| Exercise prompt |
Every line containing the string "AlgebraicGeometry" is to be copied from the records.
================
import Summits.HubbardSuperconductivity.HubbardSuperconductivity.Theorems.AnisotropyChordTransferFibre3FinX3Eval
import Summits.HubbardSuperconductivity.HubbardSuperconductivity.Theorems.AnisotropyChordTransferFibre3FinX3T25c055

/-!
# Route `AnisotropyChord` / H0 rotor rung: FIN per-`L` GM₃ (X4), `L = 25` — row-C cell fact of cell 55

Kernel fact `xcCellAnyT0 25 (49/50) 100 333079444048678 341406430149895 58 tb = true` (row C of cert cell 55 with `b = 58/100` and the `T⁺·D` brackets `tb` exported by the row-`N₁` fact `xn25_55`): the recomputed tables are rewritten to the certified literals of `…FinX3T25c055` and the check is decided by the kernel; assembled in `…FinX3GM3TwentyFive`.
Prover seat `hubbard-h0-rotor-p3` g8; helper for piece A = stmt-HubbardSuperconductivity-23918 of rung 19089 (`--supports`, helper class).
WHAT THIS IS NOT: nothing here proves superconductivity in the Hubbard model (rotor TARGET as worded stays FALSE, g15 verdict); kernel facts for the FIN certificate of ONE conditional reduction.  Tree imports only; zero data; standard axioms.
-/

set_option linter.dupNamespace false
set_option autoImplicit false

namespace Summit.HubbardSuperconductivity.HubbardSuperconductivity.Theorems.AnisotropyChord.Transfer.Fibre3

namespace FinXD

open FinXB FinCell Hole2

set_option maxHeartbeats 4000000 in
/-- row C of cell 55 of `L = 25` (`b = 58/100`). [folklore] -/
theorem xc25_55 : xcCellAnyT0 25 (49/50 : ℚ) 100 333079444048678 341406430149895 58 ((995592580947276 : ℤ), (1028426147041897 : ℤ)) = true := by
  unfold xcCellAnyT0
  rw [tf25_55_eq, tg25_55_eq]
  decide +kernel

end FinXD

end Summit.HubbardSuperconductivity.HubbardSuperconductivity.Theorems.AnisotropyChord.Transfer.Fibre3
================
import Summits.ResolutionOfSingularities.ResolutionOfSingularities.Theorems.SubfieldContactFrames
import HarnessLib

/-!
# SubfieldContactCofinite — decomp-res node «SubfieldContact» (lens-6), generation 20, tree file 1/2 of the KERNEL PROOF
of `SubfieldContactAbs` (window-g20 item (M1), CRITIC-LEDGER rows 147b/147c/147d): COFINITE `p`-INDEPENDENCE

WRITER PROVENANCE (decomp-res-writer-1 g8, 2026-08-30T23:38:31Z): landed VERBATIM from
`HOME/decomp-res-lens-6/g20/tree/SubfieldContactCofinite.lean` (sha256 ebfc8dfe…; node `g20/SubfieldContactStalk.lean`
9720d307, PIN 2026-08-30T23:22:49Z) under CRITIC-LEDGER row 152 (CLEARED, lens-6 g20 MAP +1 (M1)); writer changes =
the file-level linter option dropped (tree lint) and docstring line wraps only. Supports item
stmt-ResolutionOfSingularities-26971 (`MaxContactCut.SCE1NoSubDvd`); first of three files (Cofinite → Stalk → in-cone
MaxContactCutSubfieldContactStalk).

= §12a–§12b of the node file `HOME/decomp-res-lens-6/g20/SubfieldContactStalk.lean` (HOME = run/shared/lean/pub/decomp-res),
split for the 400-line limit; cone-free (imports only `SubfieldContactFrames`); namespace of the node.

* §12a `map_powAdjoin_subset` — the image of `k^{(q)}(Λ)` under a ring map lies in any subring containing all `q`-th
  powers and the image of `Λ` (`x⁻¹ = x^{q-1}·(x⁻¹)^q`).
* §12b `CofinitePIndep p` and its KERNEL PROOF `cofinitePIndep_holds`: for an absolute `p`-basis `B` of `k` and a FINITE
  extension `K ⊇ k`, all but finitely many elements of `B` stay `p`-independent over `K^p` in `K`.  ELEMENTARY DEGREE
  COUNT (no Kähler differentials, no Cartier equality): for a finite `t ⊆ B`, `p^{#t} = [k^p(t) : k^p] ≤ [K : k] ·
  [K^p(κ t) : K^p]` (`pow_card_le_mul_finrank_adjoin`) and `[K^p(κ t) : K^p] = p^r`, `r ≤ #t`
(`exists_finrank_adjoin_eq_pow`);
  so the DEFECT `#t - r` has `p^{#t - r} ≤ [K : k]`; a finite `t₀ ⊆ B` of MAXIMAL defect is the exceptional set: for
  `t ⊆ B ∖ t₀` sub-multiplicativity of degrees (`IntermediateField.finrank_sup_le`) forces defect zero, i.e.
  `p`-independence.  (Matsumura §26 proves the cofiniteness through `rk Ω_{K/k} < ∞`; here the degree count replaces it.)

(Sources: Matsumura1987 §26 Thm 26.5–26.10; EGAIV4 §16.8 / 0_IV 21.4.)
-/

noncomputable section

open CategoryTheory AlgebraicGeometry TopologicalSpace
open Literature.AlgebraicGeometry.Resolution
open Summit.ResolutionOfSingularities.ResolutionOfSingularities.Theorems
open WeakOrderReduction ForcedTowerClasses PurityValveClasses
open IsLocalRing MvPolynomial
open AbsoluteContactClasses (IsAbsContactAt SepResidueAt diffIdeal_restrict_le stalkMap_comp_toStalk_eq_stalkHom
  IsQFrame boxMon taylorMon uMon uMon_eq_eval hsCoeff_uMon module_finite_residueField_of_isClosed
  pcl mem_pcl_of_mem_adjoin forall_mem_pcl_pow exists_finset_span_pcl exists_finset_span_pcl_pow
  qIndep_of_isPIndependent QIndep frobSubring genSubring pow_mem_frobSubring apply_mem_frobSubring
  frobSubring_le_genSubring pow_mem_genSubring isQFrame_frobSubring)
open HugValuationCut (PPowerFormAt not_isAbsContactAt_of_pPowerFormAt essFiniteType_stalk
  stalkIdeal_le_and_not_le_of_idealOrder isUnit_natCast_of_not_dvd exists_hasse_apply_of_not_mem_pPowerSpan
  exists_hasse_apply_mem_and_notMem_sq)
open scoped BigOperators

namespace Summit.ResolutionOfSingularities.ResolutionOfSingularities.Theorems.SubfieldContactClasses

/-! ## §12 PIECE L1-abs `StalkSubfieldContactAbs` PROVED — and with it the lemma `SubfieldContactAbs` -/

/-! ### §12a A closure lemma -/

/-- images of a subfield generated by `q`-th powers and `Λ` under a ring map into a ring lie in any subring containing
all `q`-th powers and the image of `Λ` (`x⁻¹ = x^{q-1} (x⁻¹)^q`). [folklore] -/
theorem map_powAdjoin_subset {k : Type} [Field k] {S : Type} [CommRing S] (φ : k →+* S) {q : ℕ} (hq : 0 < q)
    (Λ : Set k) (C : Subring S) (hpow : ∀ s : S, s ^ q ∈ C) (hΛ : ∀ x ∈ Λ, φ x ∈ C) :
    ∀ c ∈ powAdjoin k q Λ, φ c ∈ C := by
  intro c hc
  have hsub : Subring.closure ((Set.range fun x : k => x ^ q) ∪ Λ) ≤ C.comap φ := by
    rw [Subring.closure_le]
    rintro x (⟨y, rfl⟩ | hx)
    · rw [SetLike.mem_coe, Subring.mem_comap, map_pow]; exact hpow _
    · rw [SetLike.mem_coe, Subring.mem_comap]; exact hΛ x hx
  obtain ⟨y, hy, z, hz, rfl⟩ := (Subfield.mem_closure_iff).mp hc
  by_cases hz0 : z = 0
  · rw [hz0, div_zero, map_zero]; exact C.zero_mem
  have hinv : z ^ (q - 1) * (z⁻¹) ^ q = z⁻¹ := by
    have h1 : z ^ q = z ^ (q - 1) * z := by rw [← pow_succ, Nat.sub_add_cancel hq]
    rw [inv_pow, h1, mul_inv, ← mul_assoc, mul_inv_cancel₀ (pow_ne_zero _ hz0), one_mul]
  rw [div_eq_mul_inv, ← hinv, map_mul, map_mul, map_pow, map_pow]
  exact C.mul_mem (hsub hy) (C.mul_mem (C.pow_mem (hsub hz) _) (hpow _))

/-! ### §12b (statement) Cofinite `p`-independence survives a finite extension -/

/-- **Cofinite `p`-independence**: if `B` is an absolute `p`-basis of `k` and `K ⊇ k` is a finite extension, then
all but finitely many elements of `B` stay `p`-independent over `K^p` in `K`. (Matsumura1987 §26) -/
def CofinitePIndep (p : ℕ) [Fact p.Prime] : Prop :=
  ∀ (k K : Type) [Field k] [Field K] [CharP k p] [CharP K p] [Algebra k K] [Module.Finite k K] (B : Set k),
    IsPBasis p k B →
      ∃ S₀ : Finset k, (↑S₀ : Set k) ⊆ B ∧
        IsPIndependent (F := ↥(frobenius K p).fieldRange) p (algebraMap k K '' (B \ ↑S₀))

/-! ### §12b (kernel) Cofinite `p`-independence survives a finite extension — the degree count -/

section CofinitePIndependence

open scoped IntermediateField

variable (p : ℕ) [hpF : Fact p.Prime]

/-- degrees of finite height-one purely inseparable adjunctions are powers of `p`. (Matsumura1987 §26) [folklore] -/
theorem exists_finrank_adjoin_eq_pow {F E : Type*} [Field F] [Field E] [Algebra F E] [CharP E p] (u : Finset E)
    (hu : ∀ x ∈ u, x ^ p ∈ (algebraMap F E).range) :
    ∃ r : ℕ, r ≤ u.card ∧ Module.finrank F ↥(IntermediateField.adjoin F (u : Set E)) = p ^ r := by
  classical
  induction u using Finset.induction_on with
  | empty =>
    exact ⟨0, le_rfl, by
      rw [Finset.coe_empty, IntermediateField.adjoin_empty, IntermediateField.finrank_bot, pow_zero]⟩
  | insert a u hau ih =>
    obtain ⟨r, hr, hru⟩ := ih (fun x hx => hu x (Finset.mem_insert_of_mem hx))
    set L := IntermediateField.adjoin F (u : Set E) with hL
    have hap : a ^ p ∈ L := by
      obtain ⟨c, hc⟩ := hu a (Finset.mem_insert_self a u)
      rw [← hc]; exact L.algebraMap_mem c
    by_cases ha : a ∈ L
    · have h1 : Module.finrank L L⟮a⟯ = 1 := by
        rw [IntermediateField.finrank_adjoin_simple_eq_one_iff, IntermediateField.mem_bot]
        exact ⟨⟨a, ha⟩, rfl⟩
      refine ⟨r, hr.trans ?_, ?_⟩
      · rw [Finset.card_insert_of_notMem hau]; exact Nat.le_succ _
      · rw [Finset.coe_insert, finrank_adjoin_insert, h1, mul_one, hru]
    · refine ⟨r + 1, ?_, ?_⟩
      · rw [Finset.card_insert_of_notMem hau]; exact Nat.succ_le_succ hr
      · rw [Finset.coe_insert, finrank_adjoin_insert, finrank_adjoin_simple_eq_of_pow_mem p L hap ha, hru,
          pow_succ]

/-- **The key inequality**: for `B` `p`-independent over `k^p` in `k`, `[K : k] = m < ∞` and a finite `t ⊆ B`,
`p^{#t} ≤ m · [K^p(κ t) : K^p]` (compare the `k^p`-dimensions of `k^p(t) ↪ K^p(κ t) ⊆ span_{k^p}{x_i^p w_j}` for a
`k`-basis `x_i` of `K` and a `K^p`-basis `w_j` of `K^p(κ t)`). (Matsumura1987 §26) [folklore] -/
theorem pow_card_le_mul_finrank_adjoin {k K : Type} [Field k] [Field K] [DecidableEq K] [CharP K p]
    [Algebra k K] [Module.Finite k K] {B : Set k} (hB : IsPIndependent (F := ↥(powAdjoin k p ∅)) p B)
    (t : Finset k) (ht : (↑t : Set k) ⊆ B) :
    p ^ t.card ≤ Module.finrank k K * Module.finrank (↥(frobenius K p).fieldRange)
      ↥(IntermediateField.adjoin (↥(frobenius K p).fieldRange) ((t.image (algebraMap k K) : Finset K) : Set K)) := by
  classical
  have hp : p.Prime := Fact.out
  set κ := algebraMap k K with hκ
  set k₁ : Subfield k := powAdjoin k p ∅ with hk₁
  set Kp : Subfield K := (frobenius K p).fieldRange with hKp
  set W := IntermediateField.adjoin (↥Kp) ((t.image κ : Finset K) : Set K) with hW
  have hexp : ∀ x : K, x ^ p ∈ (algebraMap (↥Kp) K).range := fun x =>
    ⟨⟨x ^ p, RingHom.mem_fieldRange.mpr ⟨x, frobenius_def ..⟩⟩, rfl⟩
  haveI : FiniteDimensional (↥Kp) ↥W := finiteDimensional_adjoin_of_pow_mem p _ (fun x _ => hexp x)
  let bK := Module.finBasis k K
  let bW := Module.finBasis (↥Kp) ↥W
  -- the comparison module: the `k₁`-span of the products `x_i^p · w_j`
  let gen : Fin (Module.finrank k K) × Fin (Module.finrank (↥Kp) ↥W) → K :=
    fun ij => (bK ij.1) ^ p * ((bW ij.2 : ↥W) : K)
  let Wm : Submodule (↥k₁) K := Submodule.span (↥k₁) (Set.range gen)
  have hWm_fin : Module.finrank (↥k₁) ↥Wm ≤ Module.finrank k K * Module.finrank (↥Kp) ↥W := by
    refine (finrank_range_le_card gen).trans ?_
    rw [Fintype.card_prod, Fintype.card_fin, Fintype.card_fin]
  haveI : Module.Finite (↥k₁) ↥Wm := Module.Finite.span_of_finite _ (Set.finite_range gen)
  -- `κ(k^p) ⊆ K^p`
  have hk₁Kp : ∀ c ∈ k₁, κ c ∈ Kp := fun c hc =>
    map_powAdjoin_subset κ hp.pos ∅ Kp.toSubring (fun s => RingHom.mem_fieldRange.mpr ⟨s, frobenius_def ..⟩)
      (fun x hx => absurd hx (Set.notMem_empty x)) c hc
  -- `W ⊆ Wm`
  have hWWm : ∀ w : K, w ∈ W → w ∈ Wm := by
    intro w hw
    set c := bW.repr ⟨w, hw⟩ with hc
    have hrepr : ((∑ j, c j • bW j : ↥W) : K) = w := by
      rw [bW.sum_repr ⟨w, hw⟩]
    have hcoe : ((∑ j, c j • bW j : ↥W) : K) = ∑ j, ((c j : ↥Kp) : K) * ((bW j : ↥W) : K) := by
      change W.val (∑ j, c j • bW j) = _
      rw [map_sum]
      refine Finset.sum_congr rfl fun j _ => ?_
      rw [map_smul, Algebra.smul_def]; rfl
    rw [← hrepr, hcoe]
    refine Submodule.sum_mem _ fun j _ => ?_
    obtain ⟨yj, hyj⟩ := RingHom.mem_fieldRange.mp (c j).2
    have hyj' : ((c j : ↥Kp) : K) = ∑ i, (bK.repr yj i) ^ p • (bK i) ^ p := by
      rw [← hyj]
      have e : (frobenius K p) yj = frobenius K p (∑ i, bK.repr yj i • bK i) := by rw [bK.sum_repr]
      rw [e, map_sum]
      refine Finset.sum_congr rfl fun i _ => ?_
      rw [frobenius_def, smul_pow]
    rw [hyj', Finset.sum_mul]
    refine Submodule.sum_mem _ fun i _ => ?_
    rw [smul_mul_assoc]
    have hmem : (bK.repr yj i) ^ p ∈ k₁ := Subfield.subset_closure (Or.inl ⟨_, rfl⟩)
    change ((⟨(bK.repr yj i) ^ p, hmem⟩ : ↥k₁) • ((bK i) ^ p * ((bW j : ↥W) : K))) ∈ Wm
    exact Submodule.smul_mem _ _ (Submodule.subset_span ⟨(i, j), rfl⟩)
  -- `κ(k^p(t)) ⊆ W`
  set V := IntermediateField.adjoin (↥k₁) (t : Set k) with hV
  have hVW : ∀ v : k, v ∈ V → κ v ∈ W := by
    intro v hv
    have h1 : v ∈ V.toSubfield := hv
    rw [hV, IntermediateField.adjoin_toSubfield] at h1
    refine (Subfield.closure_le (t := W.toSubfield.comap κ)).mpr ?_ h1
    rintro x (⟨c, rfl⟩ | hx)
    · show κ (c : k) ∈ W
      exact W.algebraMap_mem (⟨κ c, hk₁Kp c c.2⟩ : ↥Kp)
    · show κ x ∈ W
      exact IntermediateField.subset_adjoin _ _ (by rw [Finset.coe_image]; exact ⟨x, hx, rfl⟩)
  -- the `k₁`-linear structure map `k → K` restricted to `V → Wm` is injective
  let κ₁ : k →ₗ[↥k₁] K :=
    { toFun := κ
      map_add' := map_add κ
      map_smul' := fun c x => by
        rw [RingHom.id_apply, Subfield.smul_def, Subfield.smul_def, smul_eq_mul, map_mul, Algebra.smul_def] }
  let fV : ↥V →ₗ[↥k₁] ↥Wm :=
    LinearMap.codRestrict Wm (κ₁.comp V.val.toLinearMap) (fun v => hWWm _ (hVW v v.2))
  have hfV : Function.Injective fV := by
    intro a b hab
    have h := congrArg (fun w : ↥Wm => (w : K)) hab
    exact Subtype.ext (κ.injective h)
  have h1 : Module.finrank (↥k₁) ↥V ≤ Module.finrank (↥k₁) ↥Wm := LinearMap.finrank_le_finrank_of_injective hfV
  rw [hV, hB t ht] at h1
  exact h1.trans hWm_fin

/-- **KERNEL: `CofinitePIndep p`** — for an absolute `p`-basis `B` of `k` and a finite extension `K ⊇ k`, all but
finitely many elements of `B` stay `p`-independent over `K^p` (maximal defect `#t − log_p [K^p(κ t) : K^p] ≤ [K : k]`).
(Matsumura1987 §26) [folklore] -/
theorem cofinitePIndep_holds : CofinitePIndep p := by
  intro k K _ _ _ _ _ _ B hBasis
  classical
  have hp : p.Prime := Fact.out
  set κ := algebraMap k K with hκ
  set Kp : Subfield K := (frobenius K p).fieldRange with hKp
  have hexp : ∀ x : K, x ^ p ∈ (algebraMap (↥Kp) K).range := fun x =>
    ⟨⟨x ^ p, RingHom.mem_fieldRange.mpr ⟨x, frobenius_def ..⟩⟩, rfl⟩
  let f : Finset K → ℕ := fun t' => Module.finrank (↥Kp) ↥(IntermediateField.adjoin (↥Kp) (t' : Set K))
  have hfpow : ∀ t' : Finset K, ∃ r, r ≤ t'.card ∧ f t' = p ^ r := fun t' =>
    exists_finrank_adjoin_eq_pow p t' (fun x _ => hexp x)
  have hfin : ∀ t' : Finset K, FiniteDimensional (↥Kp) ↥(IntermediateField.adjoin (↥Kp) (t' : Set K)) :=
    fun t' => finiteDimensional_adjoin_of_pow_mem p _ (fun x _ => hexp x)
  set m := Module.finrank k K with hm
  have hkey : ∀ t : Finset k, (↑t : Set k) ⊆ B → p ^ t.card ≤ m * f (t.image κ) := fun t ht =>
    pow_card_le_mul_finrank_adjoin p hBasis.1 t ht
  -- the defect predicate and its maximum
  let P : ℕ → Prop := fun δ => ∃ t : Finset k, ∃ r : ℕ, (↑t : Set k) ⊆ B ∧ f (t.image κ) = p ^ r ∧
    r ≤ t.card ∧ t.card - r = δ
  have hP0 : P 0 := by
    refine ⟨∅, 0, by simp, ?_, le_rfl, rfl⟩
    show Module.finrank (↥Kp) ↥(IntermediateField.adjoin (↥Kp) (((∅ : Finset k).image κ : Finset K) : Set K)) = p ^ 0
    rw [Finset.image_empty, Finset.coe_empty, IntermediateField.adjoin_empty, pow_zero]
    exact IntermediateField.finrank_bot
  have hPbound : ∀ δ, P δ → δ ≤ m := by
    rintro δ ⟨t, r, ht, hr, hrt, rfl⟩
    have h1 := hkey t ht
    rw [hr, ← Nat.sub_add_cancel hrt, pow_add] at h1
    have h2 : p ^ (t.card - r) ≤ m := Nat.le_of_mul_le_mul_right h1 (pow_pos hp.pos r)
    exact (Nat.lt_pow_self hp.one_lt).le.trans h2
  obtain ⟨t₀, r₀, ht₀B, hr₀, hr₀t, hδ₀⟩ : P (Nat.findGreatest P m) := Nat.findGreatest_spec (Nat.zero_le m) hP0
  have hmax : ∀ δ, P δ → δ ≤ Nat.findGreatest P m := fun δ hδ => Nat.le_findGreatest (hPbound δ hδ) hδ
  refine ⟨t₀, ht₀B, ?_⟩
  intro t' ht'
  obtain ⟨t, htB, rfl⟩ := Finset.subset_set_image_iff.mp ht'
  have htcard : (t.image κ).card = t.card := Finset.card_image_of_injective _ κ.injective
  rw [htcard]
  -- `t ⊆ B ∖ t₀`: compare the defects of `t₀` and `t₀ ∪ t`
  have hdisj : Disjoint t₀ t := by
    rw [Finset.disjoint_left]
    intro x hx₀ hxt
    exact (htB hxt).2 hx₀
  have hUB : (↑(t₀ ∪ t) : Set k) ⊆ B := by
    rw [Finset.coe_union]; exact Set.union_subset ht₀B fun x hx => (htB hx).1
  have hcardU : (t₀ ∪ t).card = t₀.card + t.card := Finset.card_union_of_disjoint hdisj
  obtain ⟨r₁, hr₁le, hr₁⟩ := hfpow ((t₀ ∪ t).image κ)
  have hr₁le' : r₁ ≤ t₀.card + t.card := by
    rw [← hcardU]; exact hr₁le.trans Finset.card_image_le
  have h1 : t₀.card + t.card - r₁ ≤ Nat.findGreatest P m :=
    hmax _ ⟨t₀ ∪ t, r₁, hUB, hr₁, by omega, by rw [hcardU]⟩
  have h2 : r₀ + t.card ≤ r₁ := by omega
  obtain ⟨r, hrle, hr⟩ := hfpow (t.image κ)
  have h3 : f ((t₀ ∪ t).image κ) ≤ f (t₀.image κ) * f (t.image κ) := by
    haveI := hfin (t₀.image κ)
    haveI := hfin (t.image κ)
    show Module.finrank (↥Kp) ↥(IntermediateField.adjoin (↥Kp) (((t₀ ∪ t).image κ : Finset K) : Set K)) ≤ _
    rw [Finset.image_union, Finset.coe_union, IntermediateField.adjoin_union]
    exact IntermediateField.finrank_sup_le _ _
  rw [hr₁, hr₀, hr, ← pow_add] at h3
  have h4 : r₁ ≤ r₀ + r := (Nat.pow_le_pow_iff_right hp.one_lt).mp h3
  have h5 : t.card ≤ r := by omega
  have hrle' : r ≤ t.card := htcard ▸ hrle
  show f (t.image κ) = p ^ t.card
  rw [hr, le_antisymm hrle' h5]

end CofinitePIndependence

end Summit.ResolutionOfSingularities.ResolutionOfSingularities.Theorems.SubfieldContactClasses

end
================
| Exercise solution |
open CategoryTheory AlgebraicGeometry TopologicalSpace
open Literature.AlgebraicGeometry.Resolution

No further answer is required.